» Work to be completed
When a line in the material contains the word "htgt", copy it.
━━ Input material ━━
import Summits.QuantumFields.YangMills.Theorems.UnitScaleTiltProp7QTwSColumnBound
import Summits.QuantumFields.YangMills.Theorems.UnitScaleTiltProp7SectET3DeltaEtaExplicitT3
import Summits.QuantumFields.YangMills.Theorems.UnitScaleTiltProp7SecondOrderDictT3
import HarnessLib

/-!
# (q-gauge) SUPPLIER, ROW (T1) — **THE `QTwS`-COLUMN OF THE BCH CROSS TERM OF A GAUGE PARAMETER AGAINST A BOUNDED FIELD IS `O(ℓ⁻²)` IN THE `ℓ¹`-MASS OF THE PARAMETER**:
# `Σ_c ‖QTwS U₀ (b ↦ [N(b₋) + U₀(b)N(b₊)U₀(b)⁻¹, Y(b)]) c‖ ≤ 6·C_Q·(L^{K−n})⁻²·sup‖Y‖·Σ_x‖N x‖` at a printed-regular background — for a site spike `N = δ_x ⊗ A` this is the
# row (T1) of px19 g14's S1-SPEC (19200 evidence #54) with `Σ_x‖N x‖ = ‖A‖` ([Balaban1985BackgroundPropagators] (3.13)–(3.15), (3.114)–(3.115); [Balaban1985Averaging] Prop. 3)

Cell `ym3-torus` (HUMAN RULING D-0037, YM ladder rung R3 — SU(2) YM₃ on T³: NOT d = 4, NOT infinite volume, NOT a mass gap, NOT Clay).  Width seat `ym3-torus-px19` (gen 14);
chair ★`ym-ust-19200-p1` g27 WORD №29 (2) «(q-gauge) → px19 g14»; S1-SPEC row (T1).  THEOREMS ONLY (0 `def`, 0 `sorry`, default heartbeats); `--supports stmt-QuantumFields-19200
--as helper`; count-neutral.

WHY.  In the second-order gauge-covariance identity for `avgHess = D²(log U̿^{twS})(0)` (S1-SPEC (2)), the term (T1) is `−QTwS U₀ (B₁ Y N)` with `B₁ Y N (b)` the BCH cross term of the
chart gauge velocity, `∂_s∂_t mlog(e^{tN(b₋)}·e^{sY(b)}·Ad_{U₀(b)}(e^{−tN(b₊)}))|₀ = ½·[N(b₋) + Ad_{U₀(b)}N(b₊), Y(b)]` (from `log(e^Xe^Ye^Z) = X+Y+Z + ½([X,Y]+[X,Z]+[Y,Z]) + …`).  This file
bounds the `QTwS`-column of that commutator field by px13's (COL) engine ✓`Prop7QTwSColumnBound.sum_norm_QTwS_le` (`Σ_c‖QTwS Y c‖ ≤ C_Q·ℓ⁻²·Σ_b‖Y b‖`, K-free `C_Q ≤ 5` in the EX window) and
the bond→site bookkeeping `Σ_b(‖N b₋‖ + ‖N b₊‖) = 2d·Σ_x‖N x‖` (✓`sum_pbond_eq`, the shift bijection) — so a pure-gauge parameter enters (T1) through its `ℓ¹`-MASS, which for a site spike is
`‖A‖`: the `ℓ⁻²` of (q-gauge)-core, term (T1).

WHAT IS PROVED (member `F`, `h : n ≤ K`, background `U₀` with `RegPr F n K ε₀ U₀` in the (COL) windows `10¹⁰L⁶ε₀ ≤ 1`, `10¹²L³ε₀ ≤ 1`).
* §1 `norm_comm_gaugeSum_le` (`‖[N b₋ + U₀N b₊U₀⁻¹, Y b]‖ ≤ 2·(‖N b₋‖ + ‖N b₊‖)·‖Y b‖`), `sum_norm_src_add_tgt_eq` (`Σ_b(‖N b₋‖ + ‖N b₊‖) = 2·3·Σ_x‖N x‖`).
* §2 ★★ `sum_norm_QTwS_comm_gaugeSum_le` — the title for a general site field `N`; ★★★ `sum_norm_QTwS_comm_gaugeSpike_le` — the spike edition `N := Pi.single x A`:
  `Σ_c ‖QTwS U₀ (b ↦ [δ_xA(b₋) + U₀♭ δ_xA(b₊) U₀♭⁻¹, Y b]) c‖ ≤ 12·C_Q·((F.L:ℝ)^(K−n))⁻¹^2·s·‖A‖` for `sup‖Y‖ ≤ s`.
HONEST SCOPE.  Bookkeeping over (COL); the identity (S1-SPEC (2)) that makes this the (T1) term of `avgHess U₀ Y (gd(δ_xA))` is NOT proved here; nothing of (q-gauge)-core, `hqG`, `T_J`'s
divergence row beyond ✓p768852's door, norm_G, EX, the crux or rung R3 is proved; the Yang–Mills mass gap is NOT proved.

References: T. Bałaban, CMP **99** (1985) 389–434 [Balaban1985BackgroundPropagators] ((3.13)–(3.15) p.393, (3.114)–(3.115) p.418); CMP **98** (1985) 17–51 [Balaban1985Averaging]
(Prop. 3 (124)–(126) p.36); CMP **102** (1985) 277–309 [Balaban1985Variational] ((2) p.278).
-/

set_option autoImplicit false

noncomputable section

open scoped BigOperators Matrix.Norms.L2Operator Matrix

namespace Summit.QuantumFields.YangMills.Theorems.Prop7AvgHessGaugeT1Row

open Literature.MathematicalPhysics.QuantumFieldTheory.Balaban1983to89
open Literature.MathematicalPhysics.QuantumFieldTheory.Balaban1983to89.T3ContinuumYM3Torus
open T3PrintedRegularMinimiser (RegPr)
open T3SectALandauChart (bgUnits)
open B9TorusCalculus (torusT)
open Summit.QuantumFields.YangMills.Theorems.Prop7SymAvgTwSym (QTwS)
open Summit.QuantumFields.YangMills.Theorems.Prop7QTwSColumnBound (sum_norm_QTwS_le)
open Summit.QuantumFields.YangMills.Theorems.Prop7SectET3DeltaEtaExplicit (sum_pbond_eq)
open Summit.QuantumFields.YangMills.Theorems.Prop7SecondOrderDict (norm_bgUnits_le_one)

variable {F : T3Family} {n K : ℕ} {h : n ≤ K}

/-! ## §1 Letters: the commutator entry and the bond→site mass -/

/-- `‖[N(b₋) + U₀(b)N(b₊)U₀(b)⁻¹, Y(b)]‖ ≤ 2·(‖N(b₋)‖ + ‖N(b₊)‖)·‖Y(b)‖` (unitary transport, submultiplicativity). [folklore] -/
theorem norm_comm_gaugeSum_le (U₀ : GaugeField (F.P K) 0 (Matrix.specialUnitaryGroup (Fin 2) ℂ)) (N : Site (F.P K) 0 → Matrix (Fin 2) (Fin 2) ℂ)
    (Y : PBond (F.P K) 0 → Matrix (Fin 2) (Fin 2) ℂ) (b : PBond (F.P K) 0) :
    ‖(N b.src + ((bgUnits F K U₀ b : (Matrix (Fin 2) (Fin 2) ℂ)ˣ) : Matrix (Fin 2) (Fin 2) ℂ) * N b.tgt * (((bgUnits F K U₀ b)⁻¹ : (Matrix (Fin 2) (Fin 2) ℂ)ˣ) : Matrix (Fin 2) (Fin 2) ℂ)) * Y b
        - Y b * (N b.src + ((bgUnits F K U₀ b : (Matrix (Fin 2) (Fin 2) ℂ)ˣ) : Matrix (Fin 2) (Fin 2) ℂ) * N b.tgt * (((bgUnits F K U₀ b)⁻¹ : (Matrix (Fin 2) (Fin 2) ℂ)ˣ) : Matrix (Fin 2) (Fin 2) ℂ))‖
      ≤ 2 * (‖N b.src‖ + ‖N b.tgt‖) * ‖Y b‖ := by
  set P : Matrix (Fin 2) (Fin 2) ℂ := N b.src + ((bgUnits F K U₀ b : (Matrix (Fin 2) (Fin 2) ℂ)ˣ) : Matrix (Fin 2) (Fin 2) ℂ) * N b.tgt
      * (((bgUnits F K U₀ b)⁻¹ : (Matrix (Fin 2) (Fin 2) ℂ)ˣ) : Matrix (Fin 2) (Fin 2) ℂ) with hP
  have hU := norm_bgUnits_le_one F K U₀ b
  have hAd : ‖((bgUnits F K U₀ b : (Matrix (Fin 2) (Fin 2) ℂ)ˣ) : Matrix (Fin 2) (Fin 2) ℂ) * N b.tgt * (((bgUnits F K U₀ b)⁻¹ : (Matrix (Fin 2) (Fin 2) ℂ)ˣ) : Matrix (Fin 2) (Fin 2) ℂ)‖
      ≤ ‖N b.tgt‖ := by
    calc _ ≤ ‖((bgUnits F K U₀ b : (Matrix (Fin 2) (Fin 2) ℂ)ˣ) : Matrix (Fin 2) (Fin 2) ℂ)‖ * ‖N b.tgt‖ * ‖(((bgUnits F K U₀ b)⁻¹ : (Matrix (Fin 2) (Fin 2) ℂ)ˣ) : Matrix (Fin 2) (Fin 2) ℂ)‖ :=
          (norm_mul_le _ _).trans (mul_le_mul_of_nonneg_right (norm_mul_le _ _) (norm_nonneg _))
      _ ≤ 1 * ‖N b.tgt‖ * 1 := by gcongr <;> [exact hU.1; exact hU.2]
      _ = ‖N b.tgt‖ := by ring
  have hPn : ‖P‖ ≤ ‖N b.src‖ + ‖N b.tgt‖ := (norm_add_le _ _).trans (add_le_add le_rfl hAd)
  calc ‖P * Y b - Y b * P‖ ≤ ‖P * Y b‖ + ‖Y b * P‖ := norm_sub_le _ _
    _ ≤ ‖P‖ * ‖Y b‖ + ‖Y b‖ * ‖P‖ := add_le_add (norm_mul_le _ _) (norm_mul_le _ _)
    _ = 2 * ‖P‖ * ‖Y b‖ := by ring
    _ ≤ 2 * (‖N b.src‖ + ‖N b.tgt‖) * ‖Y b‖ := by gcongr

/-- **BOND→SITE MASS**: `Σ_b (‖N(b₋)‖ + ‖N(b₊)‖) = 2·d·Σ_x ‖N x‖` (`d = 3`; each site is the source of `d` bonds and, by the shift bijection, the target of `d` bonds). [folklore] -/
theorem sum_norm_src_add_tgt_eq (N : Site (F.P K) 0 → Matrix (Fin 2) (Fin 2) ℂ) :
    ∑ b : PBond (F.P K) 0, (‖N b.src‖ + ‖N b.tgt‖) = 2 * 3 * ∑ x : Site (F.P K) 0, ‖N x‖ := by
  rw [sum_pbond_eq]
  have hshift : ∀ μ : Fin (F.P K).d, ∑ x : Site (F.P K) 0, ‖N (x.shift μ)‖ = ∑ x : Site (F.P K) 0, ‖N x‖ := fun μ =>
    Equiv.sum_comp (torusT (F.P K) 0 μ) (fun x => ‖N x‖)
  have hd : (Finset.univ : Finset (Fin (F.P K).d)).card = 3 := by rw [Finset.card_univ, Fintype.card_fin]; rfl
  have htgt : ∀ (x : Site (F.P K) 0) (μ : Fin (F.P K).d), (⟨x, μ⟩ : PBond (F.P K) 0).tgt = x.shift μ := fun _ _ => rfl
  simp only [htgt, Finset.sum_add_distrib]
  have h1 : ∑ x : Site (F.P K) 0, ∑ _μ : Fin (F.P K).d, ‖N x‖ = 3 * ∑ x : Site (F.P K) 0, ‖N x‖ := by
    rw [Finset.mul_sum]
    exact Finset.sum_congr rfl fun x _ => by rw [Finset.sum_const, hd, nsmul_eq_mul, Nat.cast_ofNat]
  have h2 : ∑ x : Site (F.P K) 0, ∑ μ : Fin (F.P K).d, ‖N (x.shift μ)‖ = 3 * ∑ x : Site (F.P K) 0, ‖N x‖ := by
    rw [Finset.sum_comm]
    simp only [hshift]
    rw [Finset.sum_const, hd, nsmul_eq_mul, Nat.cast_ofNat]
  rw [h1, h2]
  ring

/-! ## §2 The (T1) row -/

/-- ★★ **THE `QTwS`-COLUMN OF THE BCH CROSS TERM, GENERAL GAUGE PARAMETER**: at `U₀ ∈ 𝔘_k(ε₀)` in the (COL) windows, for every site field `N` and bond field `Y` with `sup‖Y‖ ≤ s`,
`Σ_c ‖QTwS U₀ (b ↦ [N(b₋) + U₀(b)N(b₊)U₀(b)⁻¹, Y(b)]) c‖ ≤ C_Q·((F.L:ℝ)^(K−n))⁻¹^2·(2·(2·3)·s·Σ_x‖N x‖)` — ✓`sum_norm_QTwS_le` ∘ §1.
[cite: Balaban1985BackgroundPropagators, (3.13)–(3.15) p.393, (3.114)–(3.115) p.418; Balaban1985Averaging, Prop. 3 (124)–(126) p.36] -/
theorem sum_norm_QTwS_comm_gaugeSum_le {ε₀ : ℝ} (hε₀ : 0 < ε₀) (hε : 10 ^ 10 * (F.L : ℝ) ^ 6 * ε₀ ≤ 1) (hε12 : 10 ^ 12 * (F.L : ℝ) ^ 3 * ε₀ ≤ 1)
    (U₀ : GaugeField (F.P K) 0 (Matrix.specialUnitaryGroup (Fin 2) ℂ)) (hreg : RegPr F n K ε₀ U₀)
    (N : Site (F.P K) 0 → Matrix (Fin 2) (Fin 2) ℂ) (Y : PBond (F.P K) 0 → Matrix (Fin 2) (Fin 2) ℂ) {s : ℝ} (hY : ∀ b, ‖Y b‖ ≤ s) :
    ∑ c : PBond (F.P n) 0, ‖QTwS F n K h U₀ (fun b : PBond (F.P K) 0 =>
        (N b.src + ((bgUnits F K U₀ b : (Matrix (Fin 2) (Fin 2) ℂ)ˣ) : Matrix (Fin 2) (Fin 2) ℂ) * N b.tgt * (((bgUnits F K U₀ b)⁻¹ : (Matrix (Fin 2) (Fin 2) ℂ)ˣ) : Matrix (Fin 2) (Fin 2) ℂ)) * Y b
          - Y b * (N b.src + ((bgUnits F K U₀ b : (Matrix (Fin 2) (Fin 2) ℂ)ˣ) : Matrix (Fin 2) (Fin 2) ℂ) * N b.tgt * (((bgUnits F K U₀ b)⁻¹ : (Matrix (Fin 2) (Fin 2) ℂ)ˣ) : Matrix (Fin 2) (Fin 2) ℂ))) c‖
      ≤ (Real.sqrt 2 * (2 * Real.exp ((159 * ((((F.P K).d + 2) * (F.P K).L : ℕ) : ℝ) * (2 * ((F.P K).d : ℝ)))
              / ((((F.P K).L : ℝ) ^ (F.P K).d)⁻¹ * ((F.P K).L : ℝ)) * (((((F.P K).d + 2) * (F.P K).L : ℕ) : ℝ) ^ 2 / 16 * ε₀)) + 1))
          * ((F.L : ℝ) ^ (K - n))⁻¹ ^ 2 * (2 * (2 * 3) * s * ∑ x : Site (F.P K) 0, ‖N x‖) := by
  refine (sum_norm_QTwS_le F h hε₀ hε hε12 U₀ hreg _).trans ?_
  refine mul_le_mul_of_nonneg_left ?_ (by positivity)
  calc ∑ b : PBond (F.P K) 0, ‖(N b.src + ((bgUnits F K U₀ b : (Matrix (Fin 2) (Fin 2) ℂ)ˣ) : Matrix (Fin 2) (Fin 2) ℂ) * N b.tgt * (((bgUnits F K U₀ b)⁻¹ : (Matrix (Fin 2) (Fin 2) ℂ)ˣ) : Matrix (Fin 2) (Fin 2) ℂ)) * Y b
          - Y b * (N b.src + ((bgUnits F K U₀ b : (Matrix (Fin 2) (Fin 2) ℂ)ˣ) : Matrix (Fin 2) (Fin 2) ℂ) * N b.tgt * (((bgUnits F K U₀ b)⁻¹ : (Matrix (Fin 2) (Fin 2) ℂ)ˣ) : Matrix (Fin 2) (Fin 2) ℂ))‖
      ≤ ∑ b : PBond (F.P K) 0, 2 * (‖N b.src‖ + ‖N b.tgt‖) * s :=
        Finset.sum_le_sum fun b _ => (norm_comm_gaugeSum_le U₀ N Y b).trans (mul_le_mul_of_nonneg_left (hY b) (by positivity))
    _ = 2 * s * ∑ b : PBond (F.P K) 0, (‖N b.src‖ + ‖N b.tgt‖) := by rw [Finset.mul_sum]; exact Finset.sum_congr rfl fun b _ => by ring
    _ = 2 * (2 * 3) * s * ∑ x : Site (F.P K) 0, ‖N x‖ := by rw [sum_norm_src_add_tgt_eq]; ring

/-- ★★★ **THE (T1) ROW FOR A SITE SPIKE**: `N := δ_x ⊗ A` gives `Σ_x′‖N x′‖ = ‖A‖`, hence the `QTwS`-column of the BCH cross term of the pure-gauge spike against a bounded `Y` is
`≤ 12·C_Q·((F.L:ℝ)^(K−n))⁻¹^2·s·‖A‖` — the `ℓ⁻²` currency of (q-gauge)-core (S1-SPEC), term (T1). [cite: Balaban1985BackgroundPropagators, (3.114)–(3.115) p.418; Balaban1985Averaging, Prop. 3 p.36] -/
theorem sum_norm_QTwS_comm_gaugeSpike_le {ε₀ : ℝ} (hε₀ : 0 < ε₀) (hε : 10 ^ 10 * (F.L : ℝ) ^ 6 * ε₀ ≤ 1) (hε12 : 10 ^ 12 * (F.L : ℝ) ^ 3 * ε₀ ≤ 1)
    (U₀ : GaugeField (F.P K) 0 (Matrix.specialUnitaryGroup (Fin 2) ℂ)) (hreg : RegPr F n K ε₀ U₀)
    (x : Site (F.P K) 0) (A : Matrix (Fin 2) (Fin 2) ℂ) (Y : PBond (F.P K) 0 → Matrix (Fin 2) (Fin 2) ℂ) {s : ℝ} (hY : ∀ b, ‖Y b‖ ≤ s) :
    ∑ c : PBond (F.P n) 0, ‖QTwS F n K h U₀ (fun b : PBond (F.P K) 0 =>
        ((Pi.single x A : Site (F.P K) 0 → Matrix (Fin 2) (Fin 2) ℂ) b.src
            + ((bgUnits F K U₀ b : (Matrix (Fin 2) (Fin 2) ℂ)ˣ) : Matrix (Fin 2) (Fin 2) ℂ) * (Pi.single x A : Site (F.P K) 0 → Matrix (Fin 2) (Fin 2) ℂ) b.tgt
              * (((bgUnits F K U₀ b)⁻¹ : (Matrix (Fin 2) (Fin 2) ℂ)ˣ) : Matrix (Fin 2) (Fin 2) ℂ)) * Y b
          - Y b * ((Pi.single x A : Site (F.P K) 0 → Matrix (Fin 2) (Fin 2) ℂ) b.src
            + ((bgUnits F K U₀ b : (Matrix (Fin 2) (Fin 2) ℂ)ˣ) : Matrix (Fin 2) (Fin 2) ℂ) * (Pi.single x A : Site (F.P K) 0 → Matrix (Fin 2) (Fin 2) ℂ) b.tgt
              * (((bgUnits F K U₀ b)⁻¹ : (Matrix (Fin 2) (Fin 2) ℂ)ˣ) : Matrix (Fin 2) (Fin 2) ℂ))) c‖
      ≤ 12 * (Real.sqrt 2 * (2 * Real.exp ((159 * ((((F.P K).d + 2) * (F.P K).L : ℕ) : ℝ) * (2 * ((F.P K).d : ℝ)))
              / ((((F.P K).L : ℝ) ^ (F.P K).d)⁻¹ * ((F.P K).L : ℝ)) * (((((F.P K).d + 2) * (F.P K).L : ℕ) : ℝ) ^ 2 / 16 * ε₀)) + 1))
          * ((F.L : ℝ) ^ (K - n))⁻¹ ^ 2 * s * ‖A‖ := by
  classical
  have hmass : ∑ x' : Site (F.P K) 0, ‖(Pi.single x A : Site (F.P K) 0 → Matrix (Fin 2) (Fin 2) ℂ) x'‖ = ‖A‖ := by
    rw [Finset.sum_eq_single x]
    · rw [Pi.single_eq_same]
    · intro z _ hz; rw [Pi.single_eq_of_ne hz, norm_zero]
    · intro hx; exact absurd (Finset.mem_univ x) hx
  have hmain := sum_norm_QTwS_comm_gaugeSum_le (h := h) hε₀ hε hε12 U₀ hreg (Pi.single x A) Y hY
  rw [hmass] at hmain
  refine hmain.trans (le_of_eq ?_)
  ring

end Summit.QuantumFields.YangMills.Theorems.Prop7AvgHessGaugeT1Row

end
━━━
» Answer for the task
  have htgt : ∀ (x : Site (F.P K) 0) (μ : Fin (F.P K).d), (⟨x, μ⟩ : PBond (F.P K) 0).tgt = x.shift μ := fun _ _ => rfl
  simp only [htgt, Finset.sum_add_distrib]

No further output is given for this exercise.